The trial is in its final days of testimony before the deliberation process begins. For the vast majority of the men on trial, it seems like video footage isn’t convincing enough evidence to admit rape.

AVIGNON, France (CN) — Week after week, the 51 men on trial for raping Gisèle Pelicot while she was drugged and unconscious — a systemic process orchestrated by her ex-husband, Dominique Pelicot — approach the stand to testify.

Roger Arata, the head judge presiding over the case, always leads with the same question.

“Do you contest the facts?” he asks.

Week after week, the answer is usually yes. The men on the stand largely were caught because of the thousands of files of video evidence Dominique Pelicot took during the assaults. In the videos, Gisèle Pelicot is limp and often snoring. In the rare instances that she moves while being penetrated, the men tend to jump away. Confronted with these videos, the 51 accused largely conceded that she was not in a position to give consent.

The follow-up question is always, “Did you rape Gisèle Pelicot?”

Week after week, the answer tends to be “no.”

This has been the overwhelming tendency for how the men on trial have responded to Arata’s questions. This Friday, when the final testimonies were being given, was no exception.

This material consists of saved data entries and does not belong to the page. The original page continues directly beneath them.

import Summits.HubbardSuperconductivity.HubbardSuperconductivity.Theorems.AnisotropyChordTransferFibre3FinXDEvalW

/-!
# Route `AnisotropyChord` / H0 rotor rung: FIN per-`L` SIDE-CONDITION cell facts, `L = 23` (GM₃ cells 145–145)

Kernel facts `sdCellAnyZ 23 (49/50) 20 la lb (c, bn, aD) = true` (regime clause `mHole ≥ 0 ∧ facMI·η·(aD + b/(2+cos θ)) < c` on the cell, or vacuity), g5's `xbEval` objects, `decide +kernel`.
Prover seat `hubbard-h0-rotor-p3` g7; helper for piece A = stmt-HubbardSuperconductivity-23918 of rung 19089 (`--supports`, helper class).
WHAT THIS IS NOT: nothing here proves superconductivity in the Hubbard model (rotor TARGET as worded stays FALSE, g15 verdict); kernel facts /
assembly for ONE conditional reduction at one `L`.
-/

set_option linter.dupNamespace false
set_option autoImplicit false

namespace Summit.HubbardSuperconductivity.HubbardSuperconductivity.Theorems.AnisotropyChord.Transfer.Fibre3

namespace FinXD

/-- side-condition cell `[3638094058208607, 3729046409663823]` of `L = 23` (`cert`). [folklore] -/
theorem sd23_145 : sdCellAnyZ 23 (49/50 : ℚ) 20 3638094058208607 3729046409663823 ((1/2 : ℚ), (30 : ℕ), (2/25 : ℚ)) = true := by (rw [← sdCellAnyZW_eq]; decide +kernel)

end FinXD

end Summit.HubbardSuperconductivity.HubbardSuperconductivity.Theorems.AnisotropyChord.Transfer.Fibre3
import Summits.CriticalPhenomena.PercolationContinuityZ3.Theorems.FK.OSSSSeedVariance
import Literature.Probability.Percolation.OneArmOSSSBox
import HarnessLib

/-!
# The lattice incidence on the edges of an inner box `Λ_n ⊂ ℤ^d` for the seed explorations of the spheres `∂Λ_k`
# (Duminil-Copin–Raoufi–Tassion 2019, §3, proof of Lemma 3.2 / Thm 1.2 — geometric set-up)

Claimed R42 (8)(c) in the cell INBOX at 2026-08-28T02:11:55Z by fkp-10a gen 352 (NEW CLAIM #2 of the gen), addressed to coordinator fk-4 g266 (seated 01:27Z 2026-08-28; R146 l.8252: row FO-10a-g352 = package g352-osss; its (κ) clause sends the FK instantiation to a new claim, R147); lineage row FO-10a-g352f (self-suggested), package g352-fkosss, label FS-B.
Support file of the `fk-continuity` cell (lineage fkp-10a, `--supports stmt-CriticalPhenomena-4575`); builds on
p205010 (kernel theorem, internal audit signed; external expert review pending).  No definitions, no named facts,
no sorries; standard axioms.  Package `g352-fkosss` = THE FK INSTANTIATION of the OSSS inequality for monotonic measures
(row FO-10a-g352 `g352-osss`): Duminil-Copin–Raoufi–Tassion's Theorem 1.2 (sharpness of the random-cluster phase
transition on `ℤ^d`, `q ≥ 1`) and, on `ℤ²`, `p_c(q) = √q/(1+√q)`.  UNCONDITIONAL; nothing here touches FH / TP_FK / the
`_r3` binders of the cell.

Geometric set-up of the FK instantiation of the OSSS inequality for monotonic measures (package `g352-fkosss`, after
`g352-osss`).  Coordinates `ι_n = edgesIn ℤ^d Λ_n` (lattice edges inside `Λ_n`, a subtype of `Sym2 (Site d)`), vertices
`BoxV d n = Λ_n`, and an incidence `edge : Λ_n → Λ_n → Option ι_n` PINNED by `edge a b = some e ↔ a ∼ b ∧ e = {a,b}` (a
variable with this characterisation — the consumer instantiates it; no definition here): symmetry (`edge_symm'`),
endpoint uniqueness (`edge_ends'`), open adjacency of the READ-OUT `ω ↦ (e ↦ [e ∈ ω])` (`yAdj_readout_iff`), the bridges
between open paths of the read-out and open lattice paths inside `Λ_n` (`pathIn_of_yReach'`, `yReach_of_pathIn'`),
separation of `0` from `∂Λ_n` by the spheres `∂Λ_k`, `1 ≤ k ≤ n` (`separates_sphereSeed'`), the identification of
`𝟙{0 ↔ ∂Λ_n}` with the one-arm event `siteToBoundary` (`mem_siteToBoundary_of_conn'`, `conn_of_mem_siteToBoundary'`), and
"joined to `∂Λ_k` inside `Λ_n` ⟹ the translated arm event `armEvent u |k − ‖u‖_∞|`" (`armEvent_of_seedConn'`) — ports to
this incidence of the tree's `OneArmOSSSBox.lean` (written for the all-pairs cube `PairIdx` with biases `0` off the lattice,
which a strictly positive monotonic weight cannot use).  No probability here.

## References
* H. Duminil-Copin, A. Raoufi, V. Tassion, Ann. of Math. 189 (2019) 75–99, §3 (proof of Thm 1.2: μ_n = φ^w_{Λ_{2n}},
  the trees of ∂Λ_k). [DuminilCopinRaoufiTassion2019]
* T. Hutchcroft, Probab. Math. Phys. 1 (2020), §2.3 (edge-labelled graphs, the incidence formalism). [Hutchcroft2020]
-/

namespace Summit.CriticalPhenomena.PercolationContinuityZ3.Theorems.FK

namespace MonotonicOSSS

open MeasureTheory Finset Function Literature.Probability.ODonnellSaksSchrammServedio2005
open Literature.Probability.Percolation Literature.Probability.LatticeModels
open Literature.Probability.Percolation.GhostExploration Literature.Probability.Percolation.SeedExploration
open Literature.Probability.Percolation.OneArmOSSS Literature.Probability.Percolation.DCT16
open Classical

variable {d n : ℕ}

/-! ### The lattice incidence on `ι_n = edgesIn ℤ^d Λ_n` -/

section Incidence

variable (edge : BoxV d n → BoxV d n → Option ↥(edgesIn (zdGraph d) (box d n)))

/-- A lattice edge of `Λ_n` joins two vertices of `Λ_n`. [cite: DuminilCopinRaoufiTassion2019, §3 Lemma 3.2 (the finite graph G = (V,E))] -/
theorem mk_mem_edgesIn_box {a b : BoxV d n} (h : (zdGraph d).Adj a.1 b.1) :
    s(a.1, b.1) ∈ edgesIn (zdGraph d) (box d n) := by
  rw [mem_edgesIn_iff]
  refine ⟨(SimpleGraph.mem_edgeSet _).2 h, fun x hx => ?_⟩
  rcases Sym2.mem_iff.1 hx with rfl | rfl
  · exact a.2
  · exact b.2

/-- Symmetry of the pinned incidence. [cite: DuminilCopinRaoufiTassion2019, §3 Lemma 3.2 (undirected graph)] -/
theorem edge_symm' (hedge : ∀ a b e, edge a b = some e ↔ (zdGraph d).Adj a.1 b.1 ∧ (e : Sym2 (Site d)) = s(a.1, b.1))
    (a b : BoxV d n) : edge a b = edge b a := by
  have key : ∀ e, edge a b = some e ↔ edge b a = some e := fun e => by
    rw [hedge, hedge, Sym2.eq_swap]
    exact and_congr_left fun _ => ⟨fun h => h.symm, fun h => h.symm⟩
  cases hab : edge a b with
  | none =>
    cases hba : edge b a with
    | none => rfl
    | some e => exact absurd ((key e).2 hba) (by rw [hab]; simp)
  | some e => exact ((key e).1 hab).symm

/-- Endpoint uniqueness of the pinned incidence. [cite: DuminilCopinRaoufiTassion2019, §3 Lemma 3.2 (simple graph)] -/
theorem edge_ends' (hedge : ∀ a b e, edge a b = some e ↔ (zdGraph d).Adj a.1 b.1 ∧ (e : Sym2 (Site d)) = s(a.1, b.1))
    (e : ↥(edgesIn (zdGraph d) (box d n))) (a b a' b' : BoxV d n) (h : edge a b = some e)
    (h' : edge a' b' = some e) : a' = a ∨ a' = b := by
  obtain ⟨_, h1⟩ := (hedge _ _ _).1 h
  obtain ⟨_, h2⟩ := (hedge _ _ _).1 h'
  rw [h1] at h2
  rcases Sym2.eq_iff.1 h2 with ⟨h3, _⟩ | ⟨h3, h4⟩
  · exact Or.inl (Subtype.ext h3.symm)
  · exact Or.inr (Subtype.ext h4.symm)

/-- Open adjacency of the read-out `e ↦ [e ∈ ω]` for the pinned incidence: a lattice step inside `Λ_n` along an open edge.
[cite: DuminilCopinRaoufiTassion2019, §3 Lemma 3.2 (open edges)] -/
theorem yAdj_readout_iff (hedge : ∀ a b e, edge a b = some e ↔ (zdGraph d).Adj a.1 b.1 ∧ (e : Sym2 (Site d)) = s(a.1, b.1))
    (ω : BondConfig (Site d)) (a b : BoxV d n) :
    YAdj edge (fun e => decide (e.1 ∈ ω)) a b ↔ a ≠ b ∧ (zdGraph d).Adj a.1 b.1 ∧ s(a.1, b.1) ∈ ω := by
  unfold YAdj
  refine and_congr_right fun _ => ?_
  constructor
  · rintro ⟨e, he, hy⟩
    obtain ⟨hadj, he1⟩ := (hedge _ _ _).1 he
    refine ⟨hadj, ?_⟩
    rw [← he1]; simpa using hy
  · rintro ⟨hadj, hω⟩
    refine ⟨⟨s(a.1, b.1), mk_mem_edgesIn_box hadj⟩, (hedge _ _ _).2 ⟨hadj, rfl⟩, ?_⟩
    simpa using hω

/-- THE SPHERES SEPARATE (pinned incidence): for `1 ≤ k ≤ n` every open path of the read-out from `0` to `∂Λ_n` meets
`∂Λ_k`. [cite: DuminilCopinRaoufiTassion2019, §3 proof of Lemma 3.2 (T determines 𝟙_{0↔∂Λ_n} for 1 ≤ k ≤ n)] -/
theorem separates_sphereSeed' (hedge : ∀ a b e, edge a b = some e ↔ (zdGraph d).Adj a.1 b.1 ∧ (e : Sym2 (Site d)) = s(a.1, b.1))
    {k : ℕ} (hk1 : 1 ≤ k) (hkn : k ≤ n) :
    Separates edge (sphereSeed d n k) (origin d n) (bdryTarget d n) := by
  intro y b hb hob
  have hsymm := edge_symm' edge hedge
  have key : ∀ w : BoxV d n, YReach edge y (origin d n) w →
      boxNorm w.1 < k ∨ ∃ u ∈ sphereSeed d n k, YReach edge y u (origin d n) ∧ YReach edge y u w := by
    intro w hw
    unfold YReach at hw
    induction hw with
    | refl => left; change boxNorm (0 : Site d) < k; rw [boxNorm_zero]; omega
    | @tail v w hv hvw ih =>
      rcases ih with hlt | ⟨u, hu, huo, huv⟩
      · obtain ⟨e, he, -⟩ := hvw.2
        obtain ⟨hadj, _⟩ := (hedge _ _ _).1 he
        have hstep := boxNorm_le_succ_of_adj hadj
        by_cases hwk : boxNorm w.1 < k
        · exact Or.inl hwk
        · right
          have hw : boxNorm w.1 = k := by omega
          refine ⟨w, hw, ?_, Relation.ReflTransGen.refl⟩
          exact yReach_symm hsymm (Relation.ReflTransGen.tail hv hvw)
      · right
        exact ⟨u, hu, huo, Relation.ReflTransGen.tail huv hvw⟩
  rcases key b hob with hlt | h
  · have := boxNorm_eq_of_mem_innerBoundary hb
    omega
  · exact h

/-- An open path of the read-out is an open lattice path inside `Λ_n`.
[cite: DuminilCopinRaoufiTassion2019, §3 Lemma 3.2 (the events u ↔ ∂Λ_k inside Λ_n)] -/
theorem pathIn_of_yReach' (hedge : ∀ a b e, edge a b = some e ↔ (zdGraph d).Adj a.1 b.1 ∧ (e : Sym2 (Site d)) = s(a.1, b.1))
    {ω : BondConfig (Site d)} {a b : BoxV d n} (h : YReach edge (fun e => decide (e.1 ∈ ω)) a b) :
    PathIn (openGraph ω) ↑(box d n) a.1 b.1 := by
  refine ⟨a.2, ?_⟩
  unfold YReach at h
  induction h with
  | refl => exact Relation.ReflTransGen.refl
  | @tail v w _ hvw ih =>
    obtain ⟨hne, _, hy⟩ := (yAdj_readout_iff edge hedge ω v w).1 hvw
    refine Relation.ReflTransGen.tail ih ⟨?_, w.2⟩
    rw [openGraph_adj]
    exact ⟨hy, fun h => hne (Subtype.ext h)⟩

/-- Conversely, for a configuration of lattice edges, an open lattice path inside `Λ_n` is an open path of the read-out.
[cite: DuminilCopinRaoufiTassion2019, §3 Lemma 3.2 (the events u ↔ ∂Λ_k inside Λ_n)] -/
theorem yReach_of_pathIn' (hedge : ∀ a b e, edge a b = some e ↔ (zdGraph d).Adj a.1 b.1 ∧ (e : Sym2 (Site d)) = s(a.1, b.1))
    {ω : BondConfig (Site d)} (hω : ω ⊆ (zdGraph d).edgeSet) {a b : BoxV d n}
    (h : PathIn (openGraph ω) ↑(box d n) a.1 b.1) : YReach edge (fun e => decide (e.1 ∈ ω)) a b := by
  suffices H : ∀ y : Site d,
      Relation.ReflTransGen (fun u v => (openGraph ω).Adj u v ∧ v ∈ (↑(box d n) : Set (Site d))) a.1 y →
      ∀ hy : y ∈ box d n, YReach edge (fun e => decide (e.1 ∈ ω)) a ⟨y, hy⟩ from H b.1 h.2 b.2
  intro y hy
  induction hy with
  | refl => intro _; exact Relation.ReflTransGen.refl
  | @tail c e' hac hcd ih =>
    intro he'
    obtain ⟨hadj, _⟩ := hcd
    rw [openGraph_adj] at hadj
    obtain ⟨hmem, hne⟩ := hadj
    have hc : c ∈ box d n := by
      rcases Relation.ReflTransGen.cases_tail hac with h0 | ⟨b', _, hcb⟩
      · rw [h0]; exact a.2
      · exact hcb.2
    have hlat : (zdGraph d).Adj c e' := by
      have := hω hmem
      rwa [SimpleGraph.mem_edgeSet] at this
    exact Relation.ReflTransGen.tail (ih hc)
      ((yAdj_readout_iff edge hedge ω ⟨c, hc⟩ ⟨e', he'⟩).2 ⟨fun h => hne (congrArg Subtype.val h), hlat, hmem⟩)

/-- `𝟙{0 ↔ ∂Λ_n}` of the read-out implies the one-arm event. [cite: DuminilCopinRaoufiTassion2019, §3 Lemma 3.2 (the event 0 ↔ ∂Λ_n)] -/
theorem mem_siteToBoundary_of_conn' (hedge : ∀ a b e, edge a b = some e ↔ (zdGraph d).Adj a.1 b.1 ∧ (e : Sym2 (Site d)) = s(a.1, b.1))
    {ω : BondConfig (Site d)} (h : Conn edge (origin d n) (bdryTarget d n) (fun e => decide (e.1 ∈ ω))) :
    ω ∈ siteToBoundary d n := by
  obtain ⟨b, hb, hr⟩ := h
  rw [mem_siteToBoundary_iff]
  exact ⟨b.1, hb, pathIn_of_yReach' edge hedge hr⟩

/-- For configurations of lattice edges the one-arm event is `𝟙{0 ↔ ∂Λ_n}` of the read-out.
[cite: DuminilCopinRaoufiTassion2019, §3 Lemma 3.2 (the event 0 ↔ ∂Λ_n)] -/
theorem conn_of_mem_siteToBoundary' (hedge : ∀ a b e, edge a b = some e ↔ (zdGraph d).Adj a.1 b.1 ∧ (e : Sym2 (Site d)) = s(a.1, b.1))
    {ω : BondConfig (Site d)} (hω : ω ⊆ (zdGraph d).edgeSet) (h : ω ∈ siteToBoundary d n) :
    Conn edge (origin d n) (bdryTarget d n) (fun e => decide (e.1 ∈ ω)) := by
  rw [mem_siteToBoundary_iff] at h
  obtain ⟨y, hy, hpath⟩ := h
  have hyb : y ∈ box d n := (mem_innerBoundary_iff.1 hy).1
  exact ⟨⟨y, hyb⟩, hy, yReach_of_pathIn' edge hedge hω (a := origin d n) (b := ⟨y, hyb⟩) hpath⟩

/-- REVEALMENT GEOMETRY: for a configuration of lattice edges, "`a` joined to `∂Λ_k` inside `Λ_n`" (read-out) implies the
translated arm event `armEvent a |k − ‖a‖_∞|` (the open path leaves `a + Λ_{|k−‖a‖|−1}`).
[cite: DuminilCopinRaoufiTassion2019, §3 proof of Lemma 3.2 (∑_k μ[u↔∂Λ_k] ≤ ∑_k μ[u ↔ ∂Λ_{|k−d(u,0)|}(u)])] -/
theorem armEvent_of_seedConn' (hedge : ∀ a b e, edge a b = some e ↔ (zdGraph d).Adj a.1 b.1 ∧ (e : Sym2 (Site d)) = s(a.1, b.1))
    (hd : 1 ≤ d) {ω : BondConfig (Site d)} (hω : ω ⊆ (zdGraph d).edgeSet) {k : ℕ} {a : BoxV d n}
    (h : SeedConn edge (sphereSeed d n k) (fun e => decide (e.1 ∈ ω)) a) :
    ω ∈ armEvent a.1 (Nat.dist k (boxNorm a.1)) := by
  obtain ⟨u, hu, hua⟩ := h
  have hau : YReach edge (fun e => decide (e.1 ∈ ω)) a u := yReach_symm (edge_symm' edge hedge) hua
  have hpath := pathIn_of_yReach' edge hedge hau
  refine armEvent_of_pathIn hω hpath (not_mem_box_or_mem_innerBoundary hd ?_)
  have h1 := dist_boxNorm_le u.1 a.1
  change boxNorm u.1 = k at hu
  rw [hu] at h1
  exact h1

end Incidence

end MonotonicOSSS

end Summit.CriticalPhenomena.PercolationContinuityZ3.Theorems.FK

Posters supporting Gisèle Pelicot have popped up all over Avignon. This one says "I was sacrificed on the altar of vice," which Gisèle Pelicot said in a previous testimony, spotted on Nov. 15, 2024. (Lily Radziemski/Courthouse News)

Judges, lawyers, journalists and some of the men on trial filled the room in the Avignon Judicial Courthouse. In the morning, sun rays poured through the skylight carved above the panel analyzing the case and into the glass box where some of the men are detained.

Charly A. — the youngest of the men on trial, accused of raping Gisèle Pelicot in 2016, when he was 22 years old, alongside her ex-husband — approached the front of the box. The sun reflected sweat on his brow and moving shadows on his white sweatshirt, revealing that he was shaking.

Charly A. is accused of raping Gisèle Pelicot orally, vaginally and anally in six separate instances. He maintains his innocence; although he acknowledged the fact that there was penetration, and that Gisèle Pelicot was unconscious, he told the courtroom he didn’t intend to rape her. Like many of the others, he blames Dominique Pelicot for manipulating him to do it.

“He asked me to penetrate her, so…” he said, shrugging and widening his eyes. He acknowledged that she was not in a state to consent.

Earlier in the day, a court psychiatrist delivered his analysis on Charly A. He said that while he didn’t present any clear psychiatric issues, he was addicted to porn at a young age, and this likely blurred a line between what is and isn’t real life.

“He wanted to participate in a script,” he told the courtroom via video call. “These are young people who are constantly subjected to scenarios where women are reduced to objects … In this case, Dominique Pelicot suggests a sleeping princess 30 minutes away, and Charly A. was able to go from screens to an inert body. But that is in no way an excuse.”

Véronique La Goaziou is a sociologist and researcher specializing in sexual violence at the Mediterranean Sociology Laboratory.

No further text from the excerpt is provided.